Chronique

Jedi Mind Tricks
Legacy of Blood

Babygrande Records - 2004

Il y a les retours que l’on attend avec impatience, et ceux que l’on appréhende, souvent par peur d’être déçu par des artistes que l’on considère à part. De par sa discographie, Jedi Mind Tricks se situe dans la deuxième catégorie. Celle des formations indéniablement sur le déclin, mais à qui l’on ne cesse de chercher des excuses, parce qu’elles nous ont tant fait vibrer par le passé. Un an après un « Visions of Gandhi » en demi-teinte, Stoupe et Vinnie Paz nous reviennent déjà avec Legacy of Blood. Et affirment avoir tiré les enseignements de leur premier enregistrement « professionnel ».
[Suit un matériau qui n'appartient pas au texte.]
/-- **The sourced weak formulation tested with `η(t) ψ(t, x)`** for a smooth compactly supported
`η` and a space–time test function `ψ` on `[0, T)`:
`∫_{(0,T)} (η' ∫ θ ψ + η (∫ θ (∂ₜψ + u·∇ψ + κΔψ) + ∫ s ψ)) + η(0) ∫ θ₀ ψ(0) = 0`
(product rule in time, linearity of `∇`, `Δ` in the test; DiPerna–Lions 1989, (13)–(14) with a
time-dependent test). [folklore] -/
theorem setIntegral_test_smul_time (h : IsWeakScalarTransportForcedOn T κ u s θ₀ θ) {η : ℝ → ℝ}
    (hη : ContDiff ℝ ∞ η) (hηc : HasCompactSupport η)
    {ψ : ℝ → UnitAddTorus d → ℝ} (hψ : IsSpaceTimeTest T ψ) :
    (∫ t in Ioo 0 T, ((deriv η t * ∫ x, θ t x * ψ t x) +
      η t * ((∫ x, θ t x * (Torus.timeDeriv ψ t x + ⟪u t x, Torus.gradient (ψ t) x⟫_ℝ +
        κ * Torus.laplacian (ψ t) x)) + ∫ x, s t x * ψ t x))) +
      η 0 * ∫ x, θ₀ x * ψ 0 x = 0 := by
  have hΨ : IsSpaceTimeTest T (fun t x => η t * ψ t x) := isSpaceTimeTest_smul_time hη hψ
  have key := h.integral_prod_weak_eq hΨ
  set P : Measure (ℝ × UnitAddTorus d) := ((volume : Measure ℝ).restrict (Ioo 0 T)).prod volume
    with hP
  -- pointwise form of the two integrands
  have hpt : ∀ p : ℝ × UnitAddTorus d, θ p.1 p.2 *
      (Torus.timeDeriv (fun t x => η t * ψ t x) p.1 p.2 +
        ⟪u p.1 p.2, Torus.gradient ((fun t x => η t * ψ t x) p.1) p.2⟫_ℝ +
        κ * Torus.laplacian ((fun t x => η t * ψ t x) p.1) p.2) =
      deriv η p.1 * (θ p.1 p.2 * ψ p.1 p.2) +
        η p.1 * (θ p.1 p.2 * (Torus.timeDeriv ψ p.1 p.2 + ⟪u p.1 p.2, Torus.gradient (ψ p.1) p.2⟫_ℝ +
          κ * Torus.laplacian (ψ p.1) p.2)) := by
    intro p
    have h1 : Torus.timeDeriv (fun t x => η t * ψ t x) p.1 p.2 =
        deriv η p.1 * ψ p.1 p.2 + η p.1 * Torus.timeDeriv ψ p.1 p.2 := by
      have := timeDeriv_smul' (hη.differentiable (by simp)) hψ.1 p.1 p.2
      simpa only [smul_eq_mul] using this
    rw [h1, gradient_const_mul ((hψ.isSmooth_slice p.1).isContDiff (by simp)) (η p.1),
      laplacian_const_mul (hψ.isSmooth_slice p.1) (η p.1), real_inner_smul_right]
    ring
  have hps : ∀ p : ℝ × UnitAddTorus d, s p.1 p.2 * (fun t x => η t * ψ t x) p.1 p.2 =
      η p.1 * (s p.1 p.2 * ψ p.1 p.2) := fun p => by simp only; ring
  obtain ⟨Ca, hCa⟩ := (hη.continuous_deriv (by simp)).bounded_above_of_compact_support hηc.deriv
  obtain ⟨Cb, hCb⟩ := hη.continuous.bounded_above_of_compact_support hηc
  set f₁ : ℝ × UnitAddTorus d → ℝ := fun p => deriv η p.1 * (θ p.1 p.2 * ψ p.1 p.2) with hf₁
  set f₂ : ℝ × UnitAddTorus d → ℝ := fun p =>
    η p.1 * (θ p.1 p.2 * (Torus.timeDeriv ψ p.1 p.2 + ⟪u p.1 p.2, Torus.gradient (ψ p.1) p.2⟫_ℝ +
      κ * Torus.laplacian (ψ p.1) p.2)) with hf₂
  set f₃ : ℝ × UnitAddTorus d → ℝ := fun p => η p.1 * (s p.1 p.2 * ψ p.1 p.2) with hf₃
  have hI₁ := integrable_mul_test h hψ
  have hI₂ := h.integrable_weakIntegrand hψ
  have hI₃ := h.integrable_source_mul_test hψ
  have hf₁i : Integrable f₁ P :=
    hI₁.bdd_mul ((hη.continuous_deriv (by simp)).comp continuous_fst).aestronglyMeasurable
      (Eventually.of_forall fun p => hCa p.1)
  have hf₂i : Integrable f₂ P :=
    hI₂.bdd_mul (hη.continuous.comp continuous_fst).aestronglyMeasurable
      (Eventually.of_forall fun p => hCb p.1)
  have hf₃i : Integrable f₃ P :=
    hI₃.bdd_mul (hη.continuous.comp continuous_fst).aestronglyMeasurable
      (Eventually.of_forall fun p => hCb p.1)
  have esum : (∫ p, (f₁ p + f₂ p) ∂P) + (∫ p, f₃ p ∂P) + η 0 * ∫ x, θ₀ x * ψ 0 x = 0 := by
    have e1 : ∫ p, (f₁ p + f₂ p) ∂P = ∫ p, θ p.1 p.2 *
        (Torus.timeDeriv (fun t x => η t * ψ t x) p.1 p.2 +
          ⟪u p.1 p.2, Torus.gradient ((fun t x => η t * ψ t x) p.1) p.2⟫_ℝ +
          κ * Torus.laplacian ((fun t x => η t * ψ t x) p.1) p.2) ∂P :=
      integral_congr_ae (Eventually.of_forall fun p => (hpt p).symm)
    have e2 : η 0 * ∫ x, θ₀ x * ψ 0 x = ∫ x, θ₀ x * (fun t x => η t * ψ t x) 0 x := by
      rw [← integral_const_mul]
      exact integral_congr_ae (Eventually.of_forall fun x => by simp only; ring)
    have e3 : ∫ p, f₃ p ∂P = ∫ p, s p.1 p.2 * (fun t x => η t * ψ t x) p.1 p.2 ∂P :=
      integral_congr_ae (Eventually.of_forall fun p => (hps p).symm)
    rw [e1, e2, e3]
    exact key
  have e₁ : ∫ p, f₁ p ∂P = ∫ t in Ioo 0 T, deriv η t * ∫ x, θ t x * ψ t x := by
    rw [hP, integral_prod _ hf₁i]
    refine integral_congr_ae (Eventually.of_forall fun t => ?_)
    simp only [hf₁]
    exact integral_const_mul _ _
  have e₂ : ∫ p, f₂ p ∂P = ∫ t in Ioo 0 T, η t * ∫ x, θ t x *
      (Torus.timeDeriv ψ t x + ⟪u t x, Torus.gradient (ψ t) x⟫_ℝ + κ * Torus.laplacian (ψ t) x) := by
    rw [hP, integral_prod _ hf₂i]
    refine integral_congr_ae (Eventually.of_forall fun t => ?_)
    simp only [hf₂]
    exact integral_const_mul _ _
  have e₃ : ∫ p, f₃ p ∂P = ∫ t in Ioo 0 T, η t * ∫ x, s t x * ψ t x := by
    rw [hP, integral_prod _ hf₃i]
    refine integral_congr_ae (Eventually.of_forall fun t => ?_)
    simp only [hf₃]
    exact integral_const_mul _ _
  have ha : Integrable (fun t => deriv η t * ∫ x, θ t x * ψ t x) (volume.restrict (Ioo 0 T)) := by
    refine hf₁i.integral_prod_left.congr (Eventually.of_forall fun t => ?_)
    simp only [hf₁]
    exact integral_const_mul _ _
  have hb : Integrable (fun t => η t * ∫ x, θ t x *
      (Torus.timeDeriv ψ t x + ⟪u t x, Torus.gradient (ψ t) x⟫_ℝ + κ * Torus.laplacian (ψ t) x))
      (volume.restrict (Ioo 0 T)) := by
    refine hf₂i.integral_prod_left.congr (Eventually.of_forall fun t => ?_)
    simp only [hf₂]
    exact integral_const_mul _ _
  have hc : Integrable (fun t => η t * ∫ x, s t x * ψ t x) (volume.restrict (Ioo 0 T)) := by
    refine hf₃i.integral_prod_left.congr (Eventually.of_forall fun t => ?_)
    simp only [hf₃]
    exact integral_const_mul _ _
  rw [integral_add hf₁i hf₂i, e₁, e₂, e₃] at esum
  have esplit : ∀ t, (deriv η t * ∫ x, θ t x * ψ t x) +
      η t * ((∫ x, θ t x * (Torus.timeDeriv ψ t x + ⟪u t x, Torus.gradient (ψ t) x⟫_ℝ +
        κ * Torus.laplacian (ψ t) x)) + ∫ x, s t x * ψ t x) =
      ((deriv η t * ∫ x, θ t x * ψ t x) +
        η t * ∫ x, θ t x * (Torus.timeDeriv ψ t x + ⟪u t x, Torus.gradient (ψ t) x⟫_ℝ +
          κ * Torus.laplacian (ψ t) x)) + η t * ∫ x, s t x * ψ t x := fun t => by ring
  have hab : Integrable (fun t => (deriv η t * ∫ x, θ t x * ψ t x) +
      η t * ∫ x, θ t x * (Torus.timeDeriv ψ t x + ⟪u t x, Torus.gradient (ψ t) x⟫_ℝ +
        κ * Torus.laplacian (ψ t) x)) (volume.restrict (Ioo 0 T)) := ha.add hb
  simp_rw [esplit]
  rw [integral_add hab hc, integral_add ha hb]
  linarith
Le changement principal à observer est le nombre de MCs conviés par le duo : tout juste quatre invités au tracklisting, et non des moindres. On retrouve en effet Des Devious, Killah Priest, Sean Price aka Ruck d’Heltah Skeltah, et dans le rôle de la guest superstar au cachet probablement faramineux mais à la prestation « minimum syndical« , GZA du Wu-Tang Clan. Vinnie Paz se retrouve donc dans une situation qu’il n’a jamais connu : il doit tenir le crachoir seul durant une grande partie du disque.

Et vient une première confirmation : feu Ikon the Verbal Hologramm est un MC de smash hit, mais pas d’album. Il est capable, par sa rage et son énergie incroyable, d’illuminer n’importe quelle prod, mais, lorsqu’on lui laisse trop le micro, il finit par être quelque peu agaçant, voire inintéressant par moment. Certes, on ne pourra qu’admirer sa propension à conserver sa hargne tout au long de la quinzaine de titres rappés de l’album. Mais une fois passés trois morceaux, on a presque fait le tour de la question : hormis les louanges à Allah, les punchlines homophobes ou anticléricales et les menaces envers à peu près tout le monde, Paz n’a pas énormément à proposer, pas suffisamment pour ne pas lasser sur le long format en tout cas. Et on se prend à regretter les envolées grandiloquentes du Psycho-Social LP

Tout n’est bien évidemment pas si noir, et Vinnie contribue au succès des meilleurs morceaux de l’album par son dynamisme impressionnant. ‘The Age of Sacred Terror’, ‘Verses of the Bleeding’, ‘On the Eve of War (Julio Chavez Mix)’, ‘The Philosophy of Horror’ ou encore le désormais inévitable ‘Ghost Track’ sont les plus grandes réussites d’un album homogène, sans véritable maillon faible. Les paroles crues voire choquantes de Paz sont bien évidemment desservies par les instrumentaux de son compère de toujours Stoupe the Enemy of Mankind. Si celui-ci ne s’était pas montré au meilleur de sa forme sur « Visions of Gandhi », il livre là une prestation plus probante.

Stoupe semble en effet avoir rompu en partie avec les samples de musique latine pour adopter un registre plus classique et varié : on trouve des riffs de guitare sur ‘The Age of Sacred Terror’, des synthés dans ‘Verses of the Bleeding’, et bien évidemment les violons guerriers qui ont fait sa renommée sur ‘On the Eve of War (Meldrick Taylor Mix)’ et ‘And so It burns’. La volonté de renouer avec la brutalité de « Violent by Design » est concrétisée d’assez belle manière. Toutefois, Stoupe semble moins travailler l’agencement de ses boucles qu’autrefois, et la qualité des instrumentaux en pâtit quelque peu. Il conserve néanmoins son aptitude à placer des interludes aussi étranges qu’envoûtants, et s’essaie avec brio, par le biais de ‘Before the Great Collapse’, à un type de production dont il n’est pas coutumier, en rupture avec le boom-bap féroce constituant sa marque de fabrique.

Legacy of Blood est donc un bon disque, mais pas un classique. Il lui manque essentiellement une meilleure qualité de emceeing et peut-être également un nombre de « bangers » plus important. Le groupe jouait gros sur ce disque, et s’il ne retrouve pas ici sa splendeur d’antan, il parvient tout de même à satisfaire son public avec une galette de bonne facture. On n’oublie toutefois pas que dans le même genre, Outerspace, groupe satellite de JMT, a fait mieux, livrant avec « Blood and Ashes » un des tout meilleurs albums de l’année. Et cela ne tombe pas si mal, car l’Army of the Pharaohs (collectif réunissant 7L & Esoteric, King Syze, Apathy, Celph Titled, Outerspace et Jedi Mind Tricks) nous donne rendez-vous pour son premier album début 2005.